In the last quarter of the 19th Century, there were about 50 times as many Palestinians as Jews in Palestine. After World II, when the United Nations rightly resolved to make a place for the Jews out of a part of Palestine, there were equal numbers of Jews and Palestinians in that part, and 80 times as many Palestinians as Jews in the other part. There is now a Jewish state violating the remaining homeland of the remaining Palestinians. The wrong or evil of this is not reduced by selected pieces of recent history, let alone the absolute irrelevance of ancient history.

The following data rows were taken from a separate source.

import Literature.NumberTheory.LFunctions.SaiasWeingartnerApprox
import Literature.NumberTheory.LFunctions.SaiasWeingartnerPhases
import Literature.NumberTheory.LFunctions.SaiasWeingartnerTools
import Mathlib.NumberTheory.LSeries.Injectivity
import Mathlib.Analysis.Complex.CauchyIntegral
import Mathlib.Analysis.Complex.Convex
import HarnessLib

/-!
# Proof of Saias–Weingartner 2009, Theorem 2, to the right of `σ = 1`

Topic `Literature/NumberTheory/LFunctions` (namespace `Literature.NumberTheory.LFunctions`).
Everything in this file is PROVED; there are no definitions and no named facts. The main result is
the discharge

* `Literature.NumberTheory.LFunctions.SaiasWeingartner2009_thm2_right_holds :
    SaiasWeingartner2009_thm2_right`

of the named fact of `SaiasWeingartner.lean`: for `F(s) = ∑_j P_j(s) L(s, χ_j)` with at least two
pairwise distinct primitive characters `χ_j` and non-zero Dirichlet polynomials `P_j` there is
`η = η(F) > 0` such that for all `1 ≤ σ₁ < σ₂ ≤ 1 + η` the rectangle `σ₁ < Re s < σ₂`,
`|Im s| ≤ T` contains `≫ T` distinct zeros of `F` for all large `T` (E. Saias, A. Weingartner,
*Zeros of Dirichlet series with periodic coefficients*, Acta Arith. 140 (2009), Thm. 2, §4).

## The proof (§4 of the paper, with two substitutions)

With `σ = (σ₁ + σ₂)/2` and a height `τ₀` on which no `P_j` vanishes for `1 ≤ Re s ≤ 2`
(`SWTools.exists_forall_ne_zero_horizontal`), prime phases `θ_p` (`p > y`) are chosen so that
the twisted functions `G_j(s) = P_j(s + iτ₀-twist) · L(χ_j u, s)` satisfy `G_j(σ) = T_j` with
`∑_j T_j = 0` (`SWPhases.exists_phases`: the paper's Lemma 2, here by greedy steering instead of
the Brouwer fixed point theorem, from the prime number theorem for arithmetic progressions).
The combination `G = ∑_j G_j` is a twist of `F`, hence the `L`-series of the twisted coefficients
of `F`, which do not all vanish (`SWTwist.exists_coeff_ne_zero`); so `G ≢ 0` near `σ`, and on a
small circle `|s - σ| = r` one has `|G| ≥ γ > 0`. By the uniform approximation theorem
(`SWApprox.exists_approx`) and Kronecker's theorem with relatively dense times
(`SWTools.exists_relDense_prime_phases`, replacing Weyl's criterion), every real interval of
length `2L` contains `t` with `|F(s + it) - G(s)| < γ/3` on `|s - σ| ≤ r`; the maximum modulus
principle (`SWTools.exists_zero_of_norm_lt`, replacing Rouché's theorem) then gives a zero of
`F` in the disc `|s - (σ + it)| < r`, and zeros from windows `2(L + r) + 1` apart are distinct.

## References

* [SaiasWeingartner2009] E. Saias, A. Weingartner, Acta Arith. 140 (2009), 335–344, Theorem 2
  and §3–§4 (read: arXiv:0807.0783, pp. 1–8).
* [KaczorowskiKulas2006] J. Kaczorowski, M. Kulas, Monatsh. Math. 150 (2007), Thm. 2 (the left
  half, not used here).
-/

noncomputable section

open Complex Filter Finset LSeries DirichletCharacter Metric Set
open scoped Topology

namespace Literature.NumberTheory.LFunctions

namespace SWProof

/-! ### Dirichlet polynomials -/

/-- A Dirichlet polynomial (finitely supported coefficients) has an entire `L`-series. [folklore] -/
theorem differentiable_LSeries_of_support {f : ℕ → ℂ} {K : ℕ} (hK : ∀ n, f n ≠ 0 → n ≤ K) :
    Differentiable ℂ (LSeries f) := by
  have heq : LSeries f = fun s ↦ ∑ n ∈ Finset.range (K + 1), term f s n := by
    funext s
    have h := SWApprox.LSeries_eq_sum_of_support hK (fun _ ↦ (1 : ℂ)) s
    simp only [mul_one] at h
    exact h
  rw [heq]
  refine Differentiable.fun_sum fun n _ ↦ ?_
  rcases eq_or_ne n 0 with rfl | hn
  · simp only [term_zero]
    exact differentiable_const _
  · have : (fun s ↦ term f s n) = fun s ↦ f n * (n : ℂ) ^ (-s) := by
      funext s
      rw [term_of_ne_zero hn, cpow_neg, div_eq_mul_inv]
    rw [this]
    exact (differentiable_const _).mul
      (differentiable_id.neg.const_cpow (Or.inl (Nat.cast_ne_zero.2 hn)))
/-- **… and for small PLAQUETTE variables, as print has it** («By the inverse function theorem we have for A_{∂p_i} small enough
(depending on N) …»): there is `ρ″ > 0` («depending on N»: on the peeling, through p26's rank constants `a_n`) such that every
small-field tree-gauge configuration with all `|A_{∂p_i}(u)| < ρ″` has `A_b(u) = bondSeries(A_{∂p}(u))` — small plaquette variables
force small bond variables by p26's `Peeling.norm_log_sub_lin_le`. [cite: Federbush1987PhaseCellIII, (5.23)–(5.24) p. 302; §5.3
p. 303 «Some of the constants will depend on N»] -/
theorem Peeling.bond_eq_bondSeries_plaq_of_plaq_lt :
    ∃ ρ'' > (0 : ℝ), ∀ u : (π.linearisation (UN.localLog (N := N)) hF).Cfg,
      (∀ i, ‖(π.linearisation (UN.localLog (N := N)) hF).plaq u i‖ < ρ'') →
        (π.linearisation (UN.localLog (N := N)) hF).bond u =
          π.bondSeries hF N ((π.linearisation (UN.localLog (N := N)) hF).plaq u) := by
  classical
  obtain ⟨ρ', hρ', hbond⟩ := π.bond_eq_bondSeries_plaq hF N
  set Fs := hF.toFinset with hFs_def
  have hFs : ∀ b, b ∈ Fs ↔ b ∈ Λ ∧ b ∉ T := fun b => mem_toFinset_iff hF
  set n : ℕ := Fs.sup π.rank + 1 with hn
  have han : 1 ≤ aC n := one_le_aC_succ _
  have han0 : 0 < aC n := lt_of_lt_of_le one_pos han
  set L : LocalLog (UN N) (uN N) := UN.localLog (N := N) with hL
  have hρ : 0 < L.ρ := L.ρ_pos
  refine ⟨min (L.ρ / aC n) (ρ' / (2 * aC n)), lt_min (div_pos hρ han0) (div_pos hρ' (by positivity)), fun u hu => ?_⟩
  refine hbond u fun α => ?_
  obtain ⟨hαΛ, hαT⟩ := (hFs α.1).1 α.2
  -- the plaquette sizes are bounded by `S = min (ρ/a_n) (ρ′/(2a_n))`
  set S : ℝ := min (L.ρ / aC n) (ρ' / (2 * aC n)) with hS
  have hS0 : 0 ≤ S := (lt_min (div_pos hρ han0) (div_pos hρ' (by positivity))).le
  have hSi : ∀ i ∈ Fs, dist 1 (wordHol u.1 (π.loop i)) ≤ S := fun i hi => by
    rw [← π.norm_plaq_eq u ((hFs i).1 hi).1 ((hFs i).1 hi).2]
    exact (hu ⟨i, hi⟩).le
  have hnS : aC n * S ≤ L.ρ := by
    calc aC n * S ≤ aC n * (L.ρ / aC n) := mul_le_mul_of_nonneg_left (min_le_left _ _) han0.le
      _ = L.ρ := mul_div_cancel₀ _ han0.ne'
  have hrank : π.rank α.1 < n := Nat.lt_succ_of_le (Finset.le_sup (f := π.rank) α.2)
  obtain ⟨hdist, -⟩ := π.norm_log_sub_lin_le L Fs hFs u.1 u.2.1 hS0 hSi n hnS α.1 hαΛ hrank
  show ‖L.log (u.1 α.1)‖ < ρ'
  rw [π.norm_bond_eq u hαΛ hαT]
  calc dist 1 (u.1 α.1) ≤ aC n * S := hdist
    _ ≤ aC n * (ρ' / (2 * aC n)) := mul_le_mul_of_nonneg_left (min_le_right _ _) han0.le
    _ = ρ' / 2 := by field_simp
    _ < ρ' := by linarith

end Inverse

end PeelingObservation

end

end Literature.MathematicalPhysics.QuantumFieldTheory.Federbush1986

It would be wanton not to give to terrorism that name, its awful name. It is as wanton not to see that it may also be self-defence, resistance to ethnic cleansing, a response to state-terrorism, a maddened hope of of safeguarding the existence together of a people -- terrorism for humanity. To proceed as if terrorism can be condemned by definition is as idle as supposing that profit can be condemned by definition. It forgets, for a start, the justified terrorism that was judged necessary to the justified founding of the state of Israel.

Consider two acts of killing now. The first is by a Palestinian suicide-bomber of an Israeli civilian. The second is by an Israeli in a helicopter-gunship, of a Palestinian civilian by chance near the car of a Hamas terrorist. Each killer says that if he could, he would have avoided killing a civilian in advancing the cause he supports. In place of our being selectively horrified, it is necessary to think of the decency or indecency of the two causes, of the nature of intention and double-intention, and of the categories of clear innocents, half-innocents, unengaged combatants, and non-combatants.

The preceding paragraphs summarize parts of an argument in moral philosophy that takes euphemism to be a greater damage to truth than propaganda. It is an argument for the conclusion that the Palestinians do have a moral right to something to which the state of Israel also claims a moral right, implicitly and explicitly. That thing is killing.

Richard Wolin's reply to the argument in The Chronicle calls out for attention.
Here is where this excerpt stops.